TASK INSTRUCTIONS: Find all lines below containing the string "import" and return them.

Collection entries:

import Literature.IUT.HodgeTheaters.BadLocalFrobenioidBases
import Literature.AnabelianGeometry.EtaleTheta.ThetaEnvOfSetting
import Literature.AnabelianGeometry.EtaleTheta.SettingBridge
import Literature.AnabelianGeometry.SemiGraphs.TemperedOpenMapping
import HarnessLib

/-!
# [IUTchI] Ex. 3.2's group datum `Π^tp_{X̲̲_v} ↠ G_v ⊇ Π^tp_{Ÿ_v}` FROM the [EtTh] §1/§2 objects: the junction
# `BadLocalGroupDatum.ofDoubleUnderline` (L2 → L5 interface row «three laws»: topology on `G_K`, `aug` continuous
# and OPEN on `Π^tp_{X̲̲}`, `aug(Π^tp_{Ÿ̲̲}) = G_K`)

S. Mochizuki, *Inter-universal Teichmüller Theory I*, Example 3.2 (i) p. 70, (ii) p. 70, (v) p. 72 («`D_v :=
B^temp(X̲̲_v)⁰`», «the tempered covering `Ÿ_v → X̲̲_v`», «the base field of `Ÿ_v` is equal to `K_v`»)
[cite: Mochizuki2012, I Ex 3.2 (i)(v) pp.70-72] (D-0012 claim key, status disputed; nothing of the series is asserted);
S. Mochizuki, *The étale theta function …* [EtTh], §2 Def. 2.1 p. 36 / Prop. 2.2 (iii) p. 37 («`X̲̲^log → X^log`»,
«`G_K ≅ Π_{X̲̲}/Δ_{X̲̲}`»), §1 p. 13 [cite: MochizukiEtTh2009, Prop 2.2 (iii) p.37]; [SemiAnbd] §6 p. 69 («`G_K :=
Gal(K̄/K)`», the augmentation) [cite: MochizukiSemiAnbd2006, §6 p.69].

Cell abc-iut, seat abc-iut-L2-t7 (gen 4), row R360 «TEMPEREDCOVERDATA THREE LAWS AT THE GENUINE TATE-CURVE DATUM —
INTERFACE ROW» (abc-iut-L2-lead R382 / abc-iut-L5-lead RULINGS #59 (3); plan/L5/SUBDAG-IUTchI-Ex32.md §H (β):
«L2's `ThetaCovers.TemperedCoverData` has Gtp/PiYddtp/toHat but NO topology on G_K, no continuity/openness of aug ∘ toHat,
no «aug(Π^tp_Ÿ̲̲) = G_K» law — three interface laws short of a genuine `BadLocalGroupDatum`»).  JUNCTION FILE (one
writer per interface: abc-iut-L5-t2's `BadLocalGroupDatum` and abc-iut-L2-t8's `EtaleThetaData.DoubleUnderline` are
consumed BY NAME, untouched).  The three laws are ALL AVAILABLE at the [EtTh] §1 objects of record — the curve
`X̲̲` of type `(1, (ℤ/l)^Θ)` is abc-iut-L2-t8's `EtaleThetaData.DoubleUnderline` (`Π^tp_{X̲̲} := C.Huu ≤ Π^tp_X`, an OPEN
subgroup, with the LAW `map_aug_Ydduu : aug(Π^tp_Ÿ ∩ Π^tp_{X̲̲}) = G_K` as a FIELD) — so no new interface clause is
needed:

* (i) «topology on `G_K`»: `G_K = Fix(K) ≤ Gal(ℚ̄_p/ℚ_p)` with the subspace Krull topology (abc-iut-L3's
  `TemperedCurve.GK`), transported along ANY identification `ι : G_K ≃ₜ* G` supplied by the consumer (for the L5 datum:
  `G = Gal(Ω/k)` of a `GaloisValDatum`; abc-iut-L3-t12's `galoisIdentification` / abc-iut-L4's `PadicAlgCl.subfieldGalEquiv`
  are such `ι`'s) — the junction is PARAMETRISED by `ι`;
* (ii) «`aug ∘ toHat` continuous and OPEN»: `augOfDoubleUnderline ι C := ι ∘ augGK|_{Π^tp_{X̲̲}}` is continuous (abc-iut-L3's
  `TemperedCurve.augGK`) and OPEN — `aug : Π^tp_X → G_{ℚ_p}` is an open map for every setting carrying the group-level
  bundle (abc-iut-L3 `TemperedCurve.isOpenMap_aug_of_groupLevelData`, [SemiAnbd] Thm. 6.8 sub-DAG: `Π^tp_X` tempered +
  Galois-countable), `Π^tp_{X̲̲}` is open in `Π^tp_X`, `G_K` is open in `G_{ℚ_p}`;
* (iii) «`aug(Π^tp_{Ÿ̲̲}) = G_K`»: `Π^tp_{Ÿ̲̲} := Π^tp_Ÿ ∩ Π^tp_{X̲̲}` is an OPEN subgroup of `Π^tp_{X̲̲}` (`Π^tp_Ÿ` open under
  `K = K̈`, abc-iut-L2's `isOpen_GtpYdd`) mapping ONTO `G_K` (the DoubleUnderline law `map_aug_Ydduu`);
* **`BadLocalGroupDatum.ofDoubleUnderline d hS C ι : BadLocalGroupDatum G ↥C.Huu`** — the assembled datum, with
  `ofDoubleUnderline_aug_apply`, `ofDoubleUnderline_Y` (`rfl` bookkeeping).

Inputs, all BY NAME: the group-level bundle `d : GroupLevelData` (abc-iut-L3; e.g. `e.toGroupLevelData` of the
once-punctured bundle `e` — for the openness of `aug`), `hS : Sec2Hyps` (`K = K̈`,
for the openness of `Π^tp_Ÿ`), `C : E.DoubleUnderline l`, `ι`.  DEFS-FREEZE class (b): ONE construction over existing
interfaces (no field added anywhere; 0 instances, 0 notation, no `Prop` fact).  HONEST FRAMING: nothing asserts that a
`ThetaSetting` / `EtaleThetaData` / `DoubleUnderline` arises from an actual Tate curve; [EtTh]/[SemiAnbd] are refereed
inputs, [IUTchI] is disputed and nothing of it is asserted; no side taken on [IUTchIII] Cor. 3.12; typed ≠ proved.
-/

noncomputable section

namespace Literature.IUT.HodgeTheaters

open Literature.AnabelianGeometry.SemiGraphs Literature.AnabelianGeometry.EtaleTheta _root_.Topology

namespace BadLocalGroupDatum

variable {p : ℕ} [Fact p.Prime] {D : ThetaSetting p} {E : D.EtaleThetaData} {l : ℕ}
variable {G : Type} [Group G] [TopologicalSpace G]

/-! ### (ii) the augmentation of `Π^tp_{X̲̲}`, continuous and open -/

/-- **The augmentation `Π^tp_{X̲̲} → G`**: `aug` of the setting restricted to the open subgroup `Π^tp_{X̲̲} = C.Huu`,
with values in `G_K` (abc-iut-L3's `augGK`), transported along the consumer's identification `ι : G_K ≃ₜ* G`.
[cite: MochizukiSemiAnbd2006, §6 p.69] -/
def augOfDoubleUnderline (ι : ↥D.GK ≃ₜ* G) (C : E.DoubleUnderline l) : ↥C.Huu →* G :=
  ι.toMulEquiv.toMonoidHom.comp (D.toTemperedCurve.augGK.toMonoidHom.comp C.Huu.subtype)

/-- Formula: `aug x = ι ⟨aug_X x, _⟩`. [cite: MochizukiSemiAnbd2006, §6 p.69] -/
theorem augOfDoubleUnderline_apply (ι : ↥D.GK ≃ₜ* G) (C : E.DoubleUnderline l) (x : ↥C.Huu) :
    augOfDoubleUnderline ι C x = ι (D.toTemperedCurve.augGK (x : D.PiTemp)) := rfl

/-- (ii, continuity) the augmentation of `Π^tp_{X̲̲}` is continuous. [cite: MochizukiSemiAnbd2006, §6 p.69] -/
theorem continuous_augOfDoubleUnderline (ι : ↥D.GK ≃ₜ* G) (C : E.DoubleUnderline l) :
    Continuous (augOfDoubleUnderline ι C) :=
  ι.continuous.comp (D.toTemperedCurve.augGK.continuous.comp continuous_subtype_val)

/-- `augGK : Π^tp_X → G_K` is an OPEN map for a setting carrying the group-level bundle (`aug : Π^tp_X → G_{ℚ_p}` is
open by abc-iut-L3's `isOpenMap_aug_of_groupLevelData`, and `G_K` carries the subspace topology).
[cite: MochizukiSemiAnbd2006, §6 p.71] -/
theorem isOpenMap_augGK (d : D.toTemperedCurve.GroupLevelData) : IsOpenMap D.toTemperedCurve.augGK := by
  intro U hU
  have hopen : IsOpen (D.aug '' U) := D.toTemperedCurve.isOpenMap_aug_of_groupLevelData d U hU
  have hset : (D.toTemperedCurve.augGK '' U : Set ↥D.GK) = ((↑) : ↥D.GK → GQp p) ⁻¹' (D.aug '' U) := by
    ext σ
    constructor
    · rintro ⟨x, hx, rfl⟩
      exact ⟨x, hx, rfl⟩
    · rintro ⟨x, hx, hxσ⟩
      exact ⟨x, hx, Subtype.ext hxσ⟩
  rw [hset]
  exact hopen.preimage continuous_subtype_val

/-- **(ii, openness) the augmentation `Π^tp_{X̲̲} → G` is an OPEN map** (`Π^tp_{X̲̲}` open in `Π^tp_X`, `augGK` open,
`ι` a homeomorphism). [cite: MochizukiSemiAnbd2006, §6 p.71] -/
theorem isOpenMap_augOfDoubleUnderline (d : D.toTemperedCurve.GroupLevelData) (ι : ↥D.GK ≃ₜ* G)
    (C : E.DoubleUnderline l) : IsOpenMap (augOfDoubleUnderline ι C) :=
  (ι.toHomeomorph.isOpenMap.comp (isOpenMap_augGK d)).comp C.isOpen_Huu.isOpenMap_subtype_val

/-! ### (iii) `Π^tp_{Ÿ̲̲} ⊆ Π^tp_{X̲̲}`, open, onto `G_K` -/

/-- **`Π^tp_{Ÿ̲̲} := Π^tp_Ÿ ∩ Π^tp_{X̲̲}` as an OPEN subgroup of `Π^tp_{X̲̲}`** (`Π^tp_Ÿ` is open under `K = K̈`,
abc-iut-L2's `isOpen_GtpYdd`) — [IUTchI] Ex. 3.2 (ii) p. 70's «`Ÿ_v → X̲̲_v` … the tempered covering determined by the
object `Ÿ^log` in the discussion at the beginning of [EtTh], §5 … in the "double underline case"», i.e. [EtTh]'s `Ÿ̲̲`.
[cite: Mochizuki2012, I Ex 3.2 (ii) p.70] -/
def Ydduu (hS : D.Sec2Hyps) (C : E.DoubleUnderline l) : OpenSubgroup ↥C.Huu where
  toSubgroup := D.GtpYdd.subgroupOf C.Huu
  isOpen' := (ThetaSetting.EtaleThetaData.DoubleUnderline.isOpen_GtpYdd hS).preimage continuous_subtype_val

/-- Membership in `Π^tp_{Ÿ̲̲}`: an element of `Π^tp_{X̲̲}` lying in `Π^tp_Ÿ`. [cite: MochizukiEtTh2009, Def 2.1 p.36] -/
theorem mem_Ydduu_iff (hS : D.Sec2Hyps) (C : E.DoubleUnderline l) (x : ↥C.Huu) :
    x ∈ Ydduu hS C ↔ (x : D.PiTemp) ∈ D.GtpYdd := Subgroup.mem_subgroupOf

/-- **(iii) «the base field of `Ÿ̲̲` is `K`»: `aug(Π^tp_{Ÿ̲̲}) = ⊤`** — the DoubleUnderline law `map_aug_Ydduu` read through
`augGK` and `ι`. [cite: MochizukiEtTh2009, Prop 2.2 (iii) p.37] -/
theorem map_augOfDoubleUnderline_Ydduu (hS : D.Sec2Hyps) (ι : ↥D.GK ≃ₜ* G) (C : E.DoubleUnderline l) :
    (Ydduu hS C).toSubgroup.map (augOfDoubleUnderline ι C) = ⊤ := by
  rw [eq_top_iff]
  intro g _
  -- `ι⁻¹ g ∈ G_K = aug(Π^tp_Ÿ ∩ Π^tp_{X̲̲})`
  have hmem : ((ι.symm g : ↥D.GK) : GQp p) ∈ (D.GtpYdd ⊓ C.Huu).map D.aug.toMonoidHom := by
    rw [C.map_aug_Ydduu]; exact (ι.symm g).2
  obtain ⟨x, ⟨hxY, hxH⟩, hx⟩ := hmem
  refine ⟨⟨x, hxH⟩, (mem_Ydduu_iff hS C _).mpr hxY, ?_⟩
  rw [augOfDoubleUnderline_apply]
  have hGK : D.toTemperedCurve.augGK x = ι.symm g := Subtype.ext hx
  rw [hGK, ContinuousMulEquiv.apply_symm_apply]

/-! ### The junction -/

/-- **[IUTchI] Ex. 3.2's group datum FROM the [EtTh] §1 double-underline curve**: `Π_v := Π^tp_{X̲̲}` (`= C.Huu`),
`aug := ι ∘ augGK|_{Π^tp_{X̲̲}}` (continuous, open), `Π_Ÿ := Π^tp_{Ÿ̲̲} = Π^tp_Ÿ ∩ Π^tp_{X̲̲}` (open, onto `G`) — the three
interface laws of row R360 supplied as theorems. [cite: Mochizuki2012, I Ex 3.2 (i)(v) pp.70-72] -/
def ofDoubleUnderline (d : D.toTemperedCurve.GroupLevelData) (hS : D.Sec2Hyps) (C : E.DoubleUnderline l)
    (ι : ↥D.GK ≃ₜ* G) : BadLocalGroupDatum G ↥C.Huu where
  aug := augOfDoubleUnderline ι C
  continuous_aug := continuous_augOfDoubleUnderline ι C
  isOpenMap_aug := isOpenMap_augOfDoubleUnderline d ι C
  Y := Ydduu hS C
  map_Y := map_augOfDoubleUnderline_Ydduu hS ι C

/-- Bookkeeping: the augmentation of the junction datum. [cite: Mochizuki2012, I Ex 3.2 (i) p.70] -/
@[simp] theorem ofDoubleUnderline_aug (d : D.toTemperedCurve.GroupLevelData) (hS : D.Sec2Hyps) (C : E.DoubleUnderline l)
    (ι : ↥D.GK ≃ₜ* G) : (ofDoubleUnderline d hS C ι).aug = augOfDoubleUnderline ι C := rfl

/-- Bookkeeping: the covering subgroup of the junction datum is `Π^tp_{Ÿ̲̲}`. [cite: Mochizuki2012, I Ex 3.2 (ii) p.70] -/
@[simp] theorem ofDoubleUnderline_Y (d : D.toTemperedCurve.GroupLevelData) (hS : D.Sec2Hyps) (C : E.DoubleUnderline l)
    (ι : ↥D.GK ≃ₜ* G) : (ofDoubleUnderline d hS C ι).Y = Ydduu hS C := rfl

/-- `aug` of the junction datum is surjective (abc-iut-L5-t2's `surjective_aug`, here from law (iii)).
[cite: Mochizuki2012, I Ex 3.2 (v) p.72] -/
theorem ofDoubleUnderline_aug_surjective (d : D.toTemperedCurve.GroupLevelData) (hS : D.Sec2Hyps) (C : E.DoubleUnderline l)
    (ι : ↥D.GK ≃ₜ* G) : Function.Surjective (ofDoubleUnderline d hS C ι).aug :=
  (ofDoubleUnderline d hS C ι).surjective_aug

/-- **Existence form for the L5 census**: over every [EtTh] §1 setting with the group-level bundle, `K = K̈`, an
étale theta datum and a double-underline curve `X̲̲`, and every identification `ι : G_K ≃ₜ* G`, the [IUTchI] Ex. 3.2
group datum `BadLocalGroupDatum G Π^tp_{X̲̲}` is INHABITED. [cite: Mochizuki2012, I Ex 3.2 (i)(v) pp.70-72] -/
theorem nonempty_ofDoubleUnderline (d : D.toTemperedCurve.GroupLevelData) (hS : D.Sec2Hyps) (C : E.DoubleUnderline l)
    (ι : ↥D.GK ≃ₜ* G) : Nonempty (BadLocalGroupDatum G ↥C.Huu) :=
  ⟨ofDoubleUnderline d hS C ι⟩

end BadLocalGroupDatum

end Literature.IUT.HodgeTheaters

end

RESPONSE:
import Literature.IUT.HodgeTheaters.BadLocalFrobenioidBases
import Literature.AnabelianGeometry.EtaleTheta.ThetaEnvOfSetting
import Literature.AnabelianGeometry.EtaleTheta.SettingBridge
import Literature.AnabelianGeometry.SemiGraphs.TemperedOpenMapping
import HarnessLib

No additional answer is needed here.